◆ Exercise goal:
From the records below, copy out exactly the lines from the one containing "theorem iterate_D_j_eval_J0 (hk" to the one containing "theorem iterate_D_Q_eval_J1728 (hk", both included. Add nothing else.

((

import Mathlib.RingTheory.MvPolynomial.EulerIdentity
import Mathlib.Tactic.Ring
import Mathlib.Tactic.NormNum
import Summits.BirchSwinnertonDyer.BirchSwinnertonDyer.Theorems.Rank2ShaThetaJet
import HarnessLib

/-!
# BirchSwinnertonDyer — rank-2 `Ш[p^∞]` cell, STRUCTURE track: the μ₆ / μ₄ supports of the `θ`-jets at ALL orders (T21b)

HONEST FRAMING (cell `b2b-bsdr2sha`, run/shared/lean/b2b/bsd-rank2-sha/; LEAD g12, HOME/INBOX.md l.1004: «(a) T21b (supports for all
n by weighted homogeneity) is a genuine theorem and welcome after T22»): COMMUTATIVE ALGEBRA ONLY. T21 (`Rank2ShaThetaJet`, Part B (iii))
certified by `decide` the vanishing pattern of the jets `θⁿQ, θⁿR, θⁿP, θⁿj` at the two CM points for `n ≤ 12`; this file PROVES the
pattern for EVERY `n`, for T21's derivation `D = 12θ` of `ℤ[P,Q,R,S]` (Part A), from the modular WEIGHT GRADING:
`wt(P,Q,R,S) = (2, 4, 6, −12)` [`wt`] (`E₂, E₄, E₆` have weights `2, 4, 6`; `S = Δ⁻¹` has weight `−12`).
* `D = Σᵢ dVal i · ∂ᵢ` [`D_eq`] and each `dVal i` is weighted-homogeneous of weight `wt i + 2` [`isWeightedHomogeneous_dVal`], hence
  **`D` raises weights by `2`** [`isWeightedHomogeneous_D`] and `D^k` by `2k` [`isWeightedHomogeneous_iterate_D`]
  (Mathlib `MvPolynomial.IsWeightedHomogeneous`, `IsWeightedHomogeneous.pderiv`).
* A weighted-homogeneous form whose weight is NOT a multiple of `6` vanishes at every point with `P = Q = 0` (only monomials `RᶜSᵈ`,
  of weight `6c − 12d`, survive there) [`eval_eq_zero_of_P_Q`]; likewise weight `∉ 4ℤ` ⇒ vanishing at every point with `P = R = 0`
  (monomials `QᵇSᵈ`, weight `4b − 12d`) [`eval_eq_zero_of_P_R`].
* Consequences (the μ₆ / μ₄ SUPPORTS, all `k`): at any point with `P = Q = 0` — in particular T21's CM point `j = 0`, `(0,0,1,−1728)` —
  `DᵏQ = 0` unless `k ≡ 1 (mod 3)`, `DᵏR = 0` unless `k ≡ 0`, `DᵏP = 0` unless `k ≡ 2`, `Dᵏ(Q³S) = 0` unless `k ≡ 0 (mod 3)`
  [`iterate_D_Q_eval_J0` … `iterate_D_j_eval_J0`]; at any point with `P = R = 0` — in particular `j = 1728`, `(0,1,0,1728)` —
  `DᵏQ = 0` for odd `k`, `DᵏR = 0` and `DᵏP = 0` for even `k`, `Dᵏ(Q³S − 1728) = 0` for odd `k` [`…_J1728`]. Since `θ = D/12`, the same
  holds for `θᵏ`; at T21's two CM points [`cmJ0`, `cmJ1728`, `cm_supports_J0`, `cm_supports_J1728`]. The converse non-vanishing at the
  allowed residues (and `j`'s triple / double zero) is what T21's tables show for `k ≤ 12`.

NOT TYPED: anything analytic (Katz `d/dτ = θ`, CM theory — WHY `E₂, E₄` resp. `E₂, E₆` vanish at the CM points is the μ₆/μ₄ action on
the fibre, taken here as the DEFINITION of the two points); nothing on BSD, `Ш`, heights. No named fact, no axiom, no `sorry`.
References: T21 `Rank2ShaThetaJet` (p385294); Mathlib `RingTheory.MvPolynomial.WeightedHomogeneous` / `EulerIdentity`
(`IsWeightedHomogeneous.pderiv`); the ten-line `derivation_ext` argument for `D_eq` is adapted from
`Literature/NumberTheory/Transcendental/ArithPoly.lean` (`mkDerivation_apply_eq_sum_mul`, there over a field).
-/

set_option autoImplicit false

-- single-conjunct summit: `Summit.BirchSwinnertonDyer.BirchSwinnertonDyer.…` repeats the name by design
set_option linter.dupNamespace false

namespace Summit.BirchSwinnertonDyer.BirchSwinnertonDyer.Rank2Sha.Structure.ThetaJet

open MvPolynomial

/-- the modular weights: `P ↦ 2`, `Q ↦ 4`, `R ↦ 6`, `S ↦ −12` -/
def wt : Gen → ℤ
  | .P => 2
  | .Q => 4
  | .R => 6
  | .S => -12

/-- **`D = Σᵢ dVal i · ∂/∂Xᵢ`** on `ℤ[P,Q,R,S]` (two derivations agreeing on the generators are equal). -/
theorem D_eq (φ : R₄) :
    D φ = dVal .P * pderiv .P φ + dVal .Q * pderiv .Q φ + dVal .R * pderiv .R φ + dVal .S * pderiv .S φ := by
  have hD : D = dVal .P • (pderiv .P : Derivation ℤ R₄ R₄) + dVal .Q • (pderiv .Q : Derivation ℤ R₄ R₄) +
      dVal .R • (pderiv .R : Derivation ℤ R₄ R₄) + dVal .S • (pderiv .S : Derivation ℤ R₄ R₄) := by
    refine MvPolynomial.derivation_ext fun j => ?_
    cases j <;>
      simp [Derivation.add_apply, Derivation.smul_apply, pderiv_X_self, pderiv_X_of_ne, smul_eq_mul, dVal]
  have h := congrArg (fun E : Derivation ℤ R₄ R₄ => E φ) hD
  simpa [Derivation.add_apply, Derivation.smul_apply, smul_eq_mul] using h

/-- the generator `Xᵢ` has weight `wt i` -/
theorem isWeightedHomogeneous_gen (i : Gen) : IsWeightedHomogeneous wt (X i : R₄) (wt i) :=
  isWeightedHomogeneous_X ℤ wt i

/-- the difference of two forms of weight `n` has weight `n` -/
private theorem iwh_sub {φ ψ : R₄} {n : ℤ} (h₁ : IsWeightedHomogeneous wt φ n) (h₂ : IsWeightedHomogeneous wt ψ n) :
    IsWeightedHomogeneous wt (φ - ψ) n :=
  (weightedHomogeneousSubmodule ℤ wt n).sub_mem h₁ h₂

/-- the negative of a form of weight `n` has weight `n` -/
private theorem iwh_neg {φ : R₄} {n : ℤ} (h : IsWeightedHomogeneous wt φ n) : IsWeightedHomogeneous wt (-φ) n :=
  (weightedHomogeneousSubmodule ℤ wt n).neg_mem h

/-- a numeral multiple of a form of weight `n` has weight `n` -/
private theorem iwh_ofNat_mul (k : ℕ) [k.AtLeastTwo] {φ : R₄} {n : ℤ} (h : IsWeightedHomogeneous wt φ n) :
    IsWeightedHomogeneous wt (ofNat(k) * φ) n := by
  have h' := (isWeightedHomogeneous_C wt (ofNat(k) : ℤ)).mul h
  rwa [map_ofNat, zero_add] at h'

/-- **each `dVal i = D Xᵢ` is weighted-homogeneous of weight `wt i + 2`**: `P² − Q` (4), `4(PQ − R)` (6), `6(PR − Q²)` (8),
`−12PS` (−10). -/
theorem isWeightedHomogeneous_dVal (i : Gen) : IsWeightedHomogeneous wt (dVal i) (wt i + 2) := by
  have hP := isWeightedHomogeneous_gen .P
  have hQ := isWeightedHomogeneous_gen .Q
  have hR := isWeightedHomogeneous_gen .R
  have hS := isWeightedHomogeneous_gen .S
  cases i with
  | P => exact iwh_sub (hP.mul hP) hQ
  | Q => exact iwh_ofNat_mul 4 (iwh_sub (hP.mul hQ) hR)
  | R => exact iwh_ofNat_mul 6 (iwh_sub (hP.mul hR) (hQ.mul hQ))
  | S => exact iwh_neg (iwh_ofNat_mul 12 (hP.mul hS))

/-- **`D` raises weights by `2`.** -/
theorem isWeightedHomogeneous_D {φ : R₄} {n : ℤ} (h : IsWeightedHomogeneous wt φ n) :
    IsWeightedHomogeneous wt (D φ) (n + 2) := by
  have key : ∀ i, IsWeightedHomogeneous wt (dVal i * pderiv i φ) (n + 2) := fun i => by
    have h₁ : IsWeightedHomogeneous wt (pderiv i φ) (n - wt i) := h.pderiv (sub_add_cancel n (wt i))
    have h₂ := (isWeightedHomogeneous_dVal i).mul h₁
    convert h₂ using 1
    ring
  rw [D_eq]
  exact (((key .P).add (key .Q)).add (key .R)).add (key .S)

/-- **`Dᵏ` raises weights by `2k`.** -/
theorem isWeightedHomogeneous_iterate_D (k : ℕ) {φ : R₄} {n : ℤ} (h : IsWeightedHomogeneous wt φ n) :
    IsWeightedHomogeneous wt ((⇑D)^[k] φ) (n + 2 * k) := by
  induction k with
  | zero => simpa using h
  | succ k ih =>
    rw [Function.iterate_succ_apply']
    convert isWeightedHomogeneous_D ih using 1
    push_cast
    ring

/-- **Weight `∉ 6ℤ` ⇒ vanishing wherever `P = Q = 0`** (the surviving monomials `RᶜSᵈ` have weight `6c − 12d`). -/
theorem eval_eq_zero_of_P_Q {φ : R₄} {n : ℤ} (h : IsWeightedHomogeneous wt φ n) (hn : ¬ (6 : ℤ) ∣ n) (f : Gen → ℤ)
    (hP : f .P = 0) (hQ : f .Q = 0) : eval f φ = 0 := by
  rw [eval_eq]
  refine Finset.sum_eq_zero fun d hd => ?_
  by_cases hdP : d .P = 0
  · by_cases hdQ : d .Q = 0
    · exfalso
      apply hn
      rw [← h (mem_support_iff.mp hd), Finsupp.weight_apply, Finsupp.sum]
      refine Finset.dvd_sum fun i hi => ?_
      cases i with
      | P => exact absurd hdP (Finsupp.mem_support_iff.mp hi)
      | Q => exact absurd hdQ (Finsupp.mem_support_iff.mp hi)
      | R => exact ⟨d .R, by simp [wt, mul_comm]⟩
      | S => exact ⟨-2 * d .S, by simp [wt]; ring⟩
    · rw [Finset.prod_eq_zero (Finsupp.mem_support_iff.mpr hdQ) (by rw [hQ, zero_pow hdQ]), mul_zero]
  · rw [Finset.prod_eq_zero (Finsupp.mem_support_iff.mpr hdP) (by rw [hP, zero_pow hdP]), mul_zero]

/-- **Weight `∉ 4ℤ` ⇒ vanishing wherever `P = R = 0`** (the surviving monomials `QᵇSᵈ` have weight `4b − 12d`). -/
theorem eval_eq_zero_of_P_R {φ : R₄} {n : ℤ} (h : IsWeightedHomogeneous wt φ n) (hn : ¬ (4 : ℤ) ∣ n) (f : Gen → ℤ)
    (hP : f .P = 0) (hR : f .R = 0) : eval f φ = 0 := by
  rw [eval_eq]
  refine Finset.sum_eq_zero fun d hd => ?_
  by_cases hdP : d .P = 0
  · by_cases hdR : d .R = 0
    · exfalso
      apply hn
      rw [← h (mem_support_iff.mp hd), Finsupp.weight_apply, Finsupp.sum]
      refine Finset.dvd_sum fun i hi => ?_
      cases i with
      | P => exact absurd hdP (Finsupp.mem_support_iff.mp hi)
      | Q => exact ⟨d .Q, by simp [wt, mul_comm]⟩
      | R => exact absurd hdR (Finsupp.mem_support_iff.mp hi)
      | S => exact ⟨-3 * d .S, by simp [wt]; ring⟩
    · rw [Finset.prod_eq_zero (Finsupp.mem_support_iff.mpr hdR) (by rw [hR, zero_pow hdR]), mul_zero]
  · rw [Finset.prod_eq_zero (Finsupp.mem_support_iff.mpr hdP) (by rw [hP, zero_pow hdP]), mul_zero]

/-- `j = Q³S` has weight `0` -/
theorem isWeightedHomogeneous_j : IsWeightedHomogeneous wt (X .Q ^ 3 * X .S : R₄) 0 := by
  have h := ((isWeightedHomogeneous_gen .Q).pow 3).mul (isWeightedHomogeneous_gen .S)
  convert h using 1
  simp [wt]

/-- `j − 1728 = Q³S − 1728` has weight `0` -/
theorem isWeightedHomogeneous_jm : IsWeightedHomogeneous wt (X .Q ^ 3 * X .S - C 1728 : R₄) 0 :=
  iwh_sub isWeightedHomogeneous_j (isWeightedHomogeneous_C wt 1728)

/-! ### The supports at ALL orders -/

section J0
variable (k : ℕ) (f : Gen → ℤ) (hP : f .P = 0) (hQ : f .Q = 0)
include hP hQ

/-- **μ₆, `c₄`-jet**: at any point with `P = Q = 0` (e.g. `j = 0`), `DᵏQ` vanishes unless `k ≡ 1 (mod 3)`. -/
theorem iterate_D_Q_eval_J0 (hk : k % 3 ≠ 1) : eval f ((⇑D)^[k] (X .Q)) = 0 :=
  eval_eq_zero_of_P_Q (isWeightedHomogeneous_iterate_D k (isWeightedHomogeneous_gen .Q)) (by simp [wt]; omega) f hP hQ

/-- **μ₆, `E₆`-jet**: at any point with `P = Q = 0`, `DᵏR` vanishes unless `k ≡ 0 (mod 3)`. -/
theorem iterate_D_R_eval_J0 (hk : k % 3 ≠ 0) : eval f ((⇑D)^[k] (X .R)) = 0 :=
  eval_eq_zero_of_P_Q (isWeightedHomogeneous_iterate_D k (isWeightedHomogeneous_gen .R)) (by simp [wt]; omega) f hP hQ

/-- **μ₆, `E₂`-jet**: at any point with `P = Q = 0`, `DᵏP` vanishes unless `k ≡ 2 (mod 3)`. -/
theorem iterate_D_P_eval_J0 (hk : k % 3 ≠ 2) : eval f ((⇑D)^[k] (X .P)) = 0 :=
  eval_eq_zero_of_P_Q (isWeightedHomogeneous_iterate_D k (isWeightedHomogeneous_gen .P)) (by simp [wt]; omega) f hP hQ

/-- **μ₆, `j`-jet**: at any point with `P = Q = 0`, `Dᵏ(Q³S)` vanishes unless `k ≡ 0 (mod 3)`. -/
theorem iterate_D_j_eval_J0 (hk : k % 3 ≠ 0) : eval f ((⇑D)^[k] (X .Q ^ 3 * X .S)) = 0 :=
  eval_eq_zero_of_P_Q (isWeightedHomogeneous_iterate_D k isWeightedHomogeneous_j) (by simp; omega) f hP hQ

end J0

section J1728
variable (k : ℕ) (f : Gen → ℤ) (hP : f .P = 0) (hR : f .R = 0)
include hP hR

/-- **μ₄, `c₄`-jet**: at any point with `P = R = 0` (e.g. `j = 1728`), `DᵏQ` vanishes for odd `k`. -/
theorem iterate_D_Q_eval_J1728 (hk : k % 2 = 1) : eval f ((⇑D)^[k] (X .Q)) = 0 :=
  eval_eq_zero_of_P_R (isWeightedHomogeneous_iterate_D k (isWeightedHomogeneous_gen .Q)) (by simp [wt]; omega) f hP hR

/-- **μ₄, `E₆`-jet**: at any point with `P = R = 0`, `DᵏR` vanishes for even `k`. -/
theorem iterate_D_R_eval_J1728 (hk : k % 2 = 0) : eval f ((⇑D)^[k] (X .R)) = 0 :=
  eval_eq_zero_of_P_R (isWeightedHomogeneous_iterate_D k (isWeightedHomogeneous_gen .R)) (by simp [wt]; omega) f hP hR

/-- **μ₄, `E₂`-jet**: at any point with `P = R = 0`, `DᵏP` vanishes for even `k`. -/
theorem iterate_D_P_eval_J1728 (hk : k % 2 = 0) : eval f ((⇑D)^[k] (X .P)) = 0 :=
  eval_eq_zero_of_P_R (isWeightedHomogeneous_iterate_D k (isWeightedHomogeneous_gen .P)) (by simp [wt]; omega) f hP hR

/-- **μ₄, `(j − 1728)`-jet**: at any point with `P = R = 0`, `Dᵏ(Q³S − 1728)` vanishes for odd `k`. -/
theorem iterate_D_jm_eval_J1728 (hk : k % 2 = 1) : eval f ((⇑D)^[k] (X .Q ^ 3 * X .S - C 1728)) = 0 :=
  eval_eq_zero_of_P_R (isWeightedHomogeneous_iterate_D k isWeightedHomogeneous_jm) (by simp; omega) f hP hR

end J1728

/-- T21's CM point `j = 0` as an integer point: `(P,Q,R,S) = (0,0,1,−1728)` -/
def cmJ0 : Gen → ℤ
  | .P => 0
  | .Q => 0
  | .R => 1
  | .S => -1728

/-- T21's CM point `j = 1728` as an integer point: `(P,Q,R,S) = (0,1,0,1728)` -/
def cmJ1728 : Gen → ℤ
  | .P => 0
  | .Q => 1
  | .R => 0
  | .S => 1728

/-- **The μ₆ supports at `j = 0`, every order `k`** (T21 `jetSupport_J0` was `k ≤ 12`): `DᵏQ`, `DᵏR`, `DᵏP`, `Dᵏj` vanish at
`(0,0,1,−1728)` unless `k ≡ 1, 0, 2, 0 (mod 3)` respectively. -/
theorem cm_supports_J0 (k : ℕ) :
    (k % 3 ≠ 1 → eval cmJ0 ((⇑D)^[k] (X .Q)) = 0) ∧ (k % 3 ≠ 0 → eval cmJ0 ((⇑D)^[k] (X .R)) = 0) ∧
    (k % 3 ≠ 2 → eval cmJ0 ((⇑D)^[k] (X .P)) = 0) ∧ (k % 3 ≠ 0 → eval cmJ0 ((⇑D)^[k] (X .Q ^ 3 * X .S)) = 0) :=
  ⟨iterate_D_Q_eval_J0 k cmJ0 rfl rfl, iterate_D_R_eval_J0 k cmJ0 rfl rfl, iterate_D_P_eval_J0 k cmJ0 rfl rfl,
    iterate_D_j_eval_J0 k cmJ0 rfl rfl⟩

/-- **The μ₄ supports at `j = 1728`, every order `k`** (T21 `jetSupport_J1728` was `k ≤ 12`): `DᵏQ` vanishes at `(0,1,0,1728)` for
odd `k`; `DᵏR`, `DᵏP` for even `k`; `Dᵏ(j − 1728)` for odd `k`. -/
theorem cm_supports_J1728 (k : ℕ) :
    (k % 2 = 1 → eval cmJ1728 ((⇑D)^[k] (X .Q)) = 0) ∧ (k % 2 = 0 → eval cmJ1728 ((⇑D)^[k] (X .R)) = 0) ∧
    (k % 2 = 0 → eval cmJ1728 ((⇑D)^[k] (X .P)) = 0) ∧ (k % 2 = 1 → eval cmJ1728 ((⇑D)^[k] (X .Q ^ 3 * X .S - C 1728)) = 0) :=
  ⟨iterate_D_Q_eval_J1728 k cmJ1728 rfl rfl, iterate_D_R_eval_J1728 k cmJ1728 rfl rfl, iterate_D_P_eval_J1728 k cmJ1728 rfl rfl,
    iterate_D_jm_eval_J1728 k cmJ1728 rfl rfl⟩

end Summit.BirchSwinnertonDyer.BirchSwinnertonDyer.Rank2Sha.Structure.ThetaJet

))

◆ Response:
theorem iterate_D_j_eval_J0 (hk : k % 3 ≠ 0) : eval f ((⇑D)^[k] (X .Q ^ 3 * X .S)) = 0 :=
  eval_eq_zero_of_P_Q (isWeightedHomogeneous_iterate_D k isWeightedHomogeneous_j) (by simp; omega) f hP hQ

end J0

section J1728
variable (k : ℕ) (f : Gen → ℤ) (hP : f .P = 0) (hR : f .R = 0)
include hP hR

/-- **μ₄, `c₄`-jet**: at any point with `P = R = 0` (e.g. `j = 1728`), `DᵏQ` vanishes for odd `k`. -/
theorem iterate_D_Q_eval_J1728 (hk : k % 2 = 1) : eval f ((⇑D)^[k] (X .Q)) = 0 :=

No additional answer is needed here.